2026-03-19 16:10:43 +01:00
Abdessamad Derraz
257ec1a527 fix: round 2 audit fixes, updated emulator profiles
Scripts:
- fix generate_site nav regex destroying mkdocs.yml content
- fix auto_fetch comma-separated MD5 in find_missing
- fix verify print_platform_result conflating untested/missing
- fix validate_pr path traversal and symlink check
- fix batocera_scraper brace counting and escaped quotes in strings
- fix emudeck_scraper hash search crossing function boundaries
- fix pipeline.py cwd to repo root via Path(__file__)
- normalize SHA1 comparison to lowercase in generate_pack

Emulator profiles:
- emux_gb/nes/sms: reclassify from alias to standalone profiles
- ep128emu: remove .info-only files not referenced in source
- fbalpha2012 variants: full source-verified profiles
- fbneo_cps12: add new profile
2026-03-19 15:00:18 +01:00
Abdessamad Derraz
38d605c7d5 fix: audit fixes across verify, pack, security, and performance
- fix KeyError in compute_coverage (generate_readme, generate_site)
- fix comma-separated MD5 handling in generate_pack check_inside_zip
- fix _verify_file_hash to handle multi-MD5 for large files
- fix external downloads not tracked in seen_destinations/file_status
- fix tar path traversal in _is_safe_tar_member (refresh_data_dirs)
- fix predictable tmp path in download.py
- fix _sanitize_path to filter "." components
- remove blanket data_dir suppression in find_undeclared_files
- remove blanket data_dir suppression in cross_reference
- add status_counts to verify_platform return value
- add md5_composite cache for repeated ZIP hashing
2026-03-19 14:04:34 +01:00
Abdessamad Derraz
e1410ef4a6 fix: exclusion reasons from YAML, not hardcoded in Python
Added exclusion_note field to emulator profiles. verify.py reads
this field instead of parsing notes text with fragile keywords.

desmume2015: explains .info vs code discrepancy
dolphin_launcher: explains standalone BIOS management

All exclusion messages now come from YAML data, not Python strings.
2026-03-19 13:17:55 +01:00
Abdessamad Derraz
114732dc6d feat: intentional exclusion notes in verify report
New section "Intentional exclusions" explains why certain emulator
files are NOT in the pack:
- [frozen_snapshot]: code doesn't load .info firmware (desmume2015)
- [launcher]: BIOS managed by standalone emulator (dolphin_launcher)
- [standalone_only]: files for standalone mode, not libretro

Makes it clear that omissions are by design, not bugs.
2026-03-19 13:15:26 +01:00
Abdessamad Derraz
2509c61ffe feat: detailed core gap categories in verify report 2026-03-19 13:12:14 +01:00
Abdessamad Derraz
316d2467eb refactor: replace emulator extras with cross-reference discovery
_collect_emulator_extras() now uses find_undeclared_files() from
verify.py instead of manual emulator name lists. This gives:
- System-overlap matching (automatic, no manual config needed)
- mode: standalone filtering (no standalone files in libretro packs)
- type: launcher filtering (no launcher BIOS in system_dir)
- data_directories coverage (no false gaps)
- hle_fallback propagation
- Works for ANY platform (same logic for RetroArch, Batocera, etc.)
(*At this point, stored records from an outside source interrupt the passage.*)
/-- The `flow` constructor is inhabited too: flowing the slice statically on `[0, 1]` and then declaring
it immortal resolves it (exercise of `flow` ∘ `immortal` on the static slice). [folklore] -/
theorem cylNeckSurgeryResolvable_staticSlice_flow (c : ℝ) : CylNeckSurgeryResolvable S4 (sliceMap c) :=
  CylNeckSurgeryResolvable.flow_of_eq (F := fun _ => sliceMap c) (ν := fun _ _ => axis) one_pos
    (isCylinderMCFOn_staticSlice c 0 1) rfl (cylNeckSurgeryResolvable_staticSlice c)

/-- **Registered anchor `stub_cylNeckSurgeryResolvable_staticSlice` (non-vacuity of the surgery interface).**
For every height `c`, the slice `sliceMap c : S⁴ → N` is resolved in the sense of
`CylNeckSurgeryResolvable` (it is the initial slice of the immortal static slice flow, an `immortal` leaf).
This is the registered stub through which this vocabulary file lands `--supports stmt-SmoothPoincare4-7631`.
[folklore] -/
theorem stub_cylNeckSurgeryResolvable_staticSlice :
    ∀ c : ℝ, CylNeckSurgeryResolvable (Metric.sphere (0 : EuclideanSpace ℝ (Fin 5)) 1)
      (Literature.Geometry.Manifold.CylinderSlice.sliceMap c) :=
  fun c => cylNeckSurgeryResolvable_staticSlice c

end Summit.SmoothPoincare4.SmoothPoincare4.Cruxes.CylinderRungTwo.KillingFlux

end
import Summits.Ventures.PercRepro.RankLevelSetExplicitLin

/-!
# PercRepro — THE FINITE CELLS OF EVERY LEVEL WITH THE LINEAR-EXPONENT THRESHOLD: `q + 2 ≤ p ≤ 20·q·2^q` (p9, S4)

`proofs/SUBCLAIM-S4-p9.md` §S4.3′. Night-1's «every level is a finite problem modulo the level below»
(`exists_finite_cells_level_succ`, existential `P`, `N`) was made explicit in `RankLevelSetExplicitAll` with THEOREM P's
`Pexp` (`≈ 2^{2^{q−1}}`) and `Nexp p q` (night-1's `core_fixed_rank_of_le`). With THEOREM P⁗′ (`c025_lin_all`,
`Plin q ≤ 20·q·2^q + 1`) the window in `p` collapses to `q + 2 ≤ p ≤ 20·q·2^q`:

* `finite_cells_level_succ_lin`: C-025 at level `q + 1` (every finite matroid, every `p ≥ q + 3`) follows from level `q`
  together with the simple, coloop-free, `e`-free core cells `(p, n)` with `q + 3 ≤ p < Plin (q + 1)`,
  `n < Nexp p (q + 1)`;
* `c025_level_of_cells_lin`: if every such cell of every level `4 ≤ q′ ≤ q` (`q′ + 2 ≤ p < Plin q′`, `n < Nexp p q′`)
  satisfies C-025 at level `q′`, then level `q` holds for every finite matroid and every `p ≥ q + 2`;
* `c025_level_of_cells_lin'`: the same with the closed form `p ≤ 20·q′·2^{q′}` in place of `p < Plin q′`.
Nothing here closes a cell; the cells are the GAP of S4 (and of S1–S3 at `q = 4, 5, 6`), stated with explicit bounds.
Axioms: standard.
-/

open scoped Matroid

namespace PercRepro

namespace ThmN

open Set

variable {α : Type}

/-- **Every level is a finite problem modulo the level below, with the linear-exponent threshold**: for `q ≥ 3`,
level `q + 1` for every `p ≥ q + 3` follows from level `q` (all `p ≥ q + 2`) and the simple, coloop-free, `e`-free
core cells of rank `q + 3 ≤ p < Plin (q + 1)` on fewer than `Nexp p (q + 1)` elements. -/
theorem finite_cells_level_succ_lin (q : ℕ) (hq : 3 ≤ q)
    (hprev : ∀ (M : Matroid α) [M.Finite] (p : ℕ), q + 2 ≤ p → RLS M p q)
    (hcells : ∀ (M : Matroid α) [M.Finite] (p : ℕ), q + 3 ≤ p → p < Plin (q + 1) → M.E.ncard < Nexp p (q + 1) →
      (∀ e ∈ M.E, ∀ f ∈ M.E, e ≠ f → M.eRk {e, f} = 2) → M.eRank = (p : ℕ∞) → (∀ e, ¬ M.IsColoop e) →
      (∀ e ∈ M.E, ∃ A ⊆ M.E \ {e}, e ∉ M.closure A ∧ e ∉ M.closure ((M.E \ {e}) \ A)) → RLS M p (q + 1)) :
    ∀ (M : Matroid α) [M.Finite] (p : ℕ), q + 3 ≤ p → RLS M p (q + 1) := by
  refine rls_succ_all q hprev ?_
  intro M _ p hp hs hR hc hfree
  rcases Nat.lt_or_ge p (Plin (q + 1)) with hpP | hpP
  · rcases Nat.lt_or_ge M.E.ncard (Nexp p (q + 1)) with hn | hn
    · exact hcells M p hp hpP hn hs hR hc hfree
    · exact core_fixed_rank_of_le p (q + 1) (by omega) M hn hfree
  · exact c025_lin_all (q + 1) (by omega) M p hpP

/-- **THE GAP OF EVERY LEVEL IS AN EXPLICIT FINITE LIST OF CORE CELLS**: if every simple, coloop-free, `e`-free core
cell `(p, n)` of every level `4 ≤ q′ ≤ q` with `q′ + 2 ≤ p < Plin q′` and `n < Nexp p q′` satisfies C-025 at level
`q′`, then C-025 holds at level `q` for every finite matroid and every `p ≥ q + 2`. -/
theorem c025_level_of_cells_lin (q : ℕ) (hq : 3 ≤ q)
    (hcells : ∀ q', 4 ≤ q' → q' ≤ q → ∀ (M : Matroid α) [M.Finite] (p : ℕ), q' + 2 ≤ p → p < Plin q' →
      M.E.ncard < Nexp p q' → (∀ e ∈ M.E, ∀ f ∈ M.E, e ≠ f → M.eRk {e, f} = 2) → M.eRank = (p : ℕ∞) →
      (∀ e, ¬ M.IsColoop e) →
      (∀ e ∈ M.E, ∃ A ⊆ M.E \ {e}, e ∉ M.closure A ∧ e ∉ M.closure ((M.E \ {e}) \ A)) → RLS M p q') :
    ∀ (M : Matroid α) [M.Finite] (p : ℕ), q + 2 ≤ p → RLS M p q := by
  induction q, hq using Nat.le_induction with
  | base =>
    intro M _ p hp
    exact SevenThree.c025_three_all M p hp
  | succ q hq ih =>
    have ih' := ih (fun q' h4 hq' => hcells q' h4 (by omega))
    intro M _ p hp
    exact finite_cells_level_succ_lin q hq ih' (hcells (q + 1) (by omega) le_rfl) M p (by omega)

/-- The same with the closed form `p ≤ 20·q′·2^{q′}` of the window (`Plin q′ ≤ 20·q′·2^{q′} + 1` for `q′ ≥ 4`). -/
theorem c025_level_of_cells_lin' (q : ℕ) (hq : 3 ≤ q)
    (hcells : ∀ q', 4 ≤ q' → q' ≤ q → ∀ (M : Matroid α) [M.Finite] (p : ℕ), q' + 2 ≤ p → p ≤ 20 * q' * 2 ^ q' →
      M.E.ncard < Nexp p q' → (∀ e ∈ M.E, ∀ f ∈ M.E, e ≠ f → M.eRk {e, f} = 2) → M.eRank = (p : ℕ∞) →
      (∀ e, ¬ M.IsColoop e) →
      (∀ e ∈ M.E, ∃ A ⊆ M.E \ {e}, e ∉ M.closure A ∧ e ∉ M.closure ((M.E \ {e}) \ A)) → RLS M p q') :
    ∀ (M : Matroid α) [M.Finite] (p : ℕ), q + 2 ≤ p → RLS M p q := by
  refine c025_level_of_cells_lin q hq ?_
  intro q' h4 hq' M _ p hp hpP hn hs hR hc hfree
  have hP : Plin q' ≤ Explicit.Tlin q' + 1 := Plin_le_Tlin_succ q' h4
  have hT : Explicit.Tlin q' = 20 * q' * 2 ^ q' := rfl
  exact hcells q' h4 hq' M p hp (by omega) hn hs hR hc hfree

end ThmN

end PercRepro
RetroArch --include-extras now discovers 91 extra files from
emulator profiles automatically.
2026-03-19 13:10:36 +01:00
Abdessamad Derraz
d5daf98e5e feat: hle_fallback field + launcher filtering in verify
Added hle_fallback: true/false per file in emulator profiles.
When a core has HLE and the file is missing, severity downgrades
to INFO instead of CRITICAL — core works without it.

verify.py builds an HLE index from emulator profiles and applies
it during severity computation. Cross-reference now skips launcher
profiles (type: launcher) and includes hle_fallback in undeclared
file reports.

33 E2E tests (4 new: HLE severity, HLE index, launcher skip,
cross-ref HLE). 0 regressions.

Based on source code analysis:
- RetroArch core_info.c:2233 — existence check only, no blocking
- PCSX ReARMed psxbios.c:28 — full HLE BIOS replacement
- Dolphin CommonPaths.h — all files optional with HLE
- snes9x — DSP HLE built-in, coprocessor files optional
2026-03-19 12:51:52 +01:00
Abdessamad Derraz
6d9edc5110 fix: review findings — hoist constants, cache emu profiles, renumber steps
- Hoist sev_order/sev_prio dicts to module-level constants (was rebuilt
  every loop iteration)
- Cache emulator profiles across platforms in verify main() (was loading
  260 YAMLs per platform, now loaded once)
- Renumber resolve_local_file steps 1-5 (was 1,2,3,5,6 after removal)
- Pass emu_profiles through verify_platform → find_undeclared_files
2026-03-19 11:22:58 +01:00
Abdessamad Derraz
b9cdda07ee refactor: DRY consolidation + 83 unit tests
Moved shared functions to common.py (single source of truth):
- check_inside_zip (was in verify.py, imported by generate_pack)
- build_zip_contents_index (was duplicated in verify + generate_pack)
- load_emulator_profiles (was in verify, cross_reference, generate_site)
- group_identical_platforms (was in verify + generate_pack)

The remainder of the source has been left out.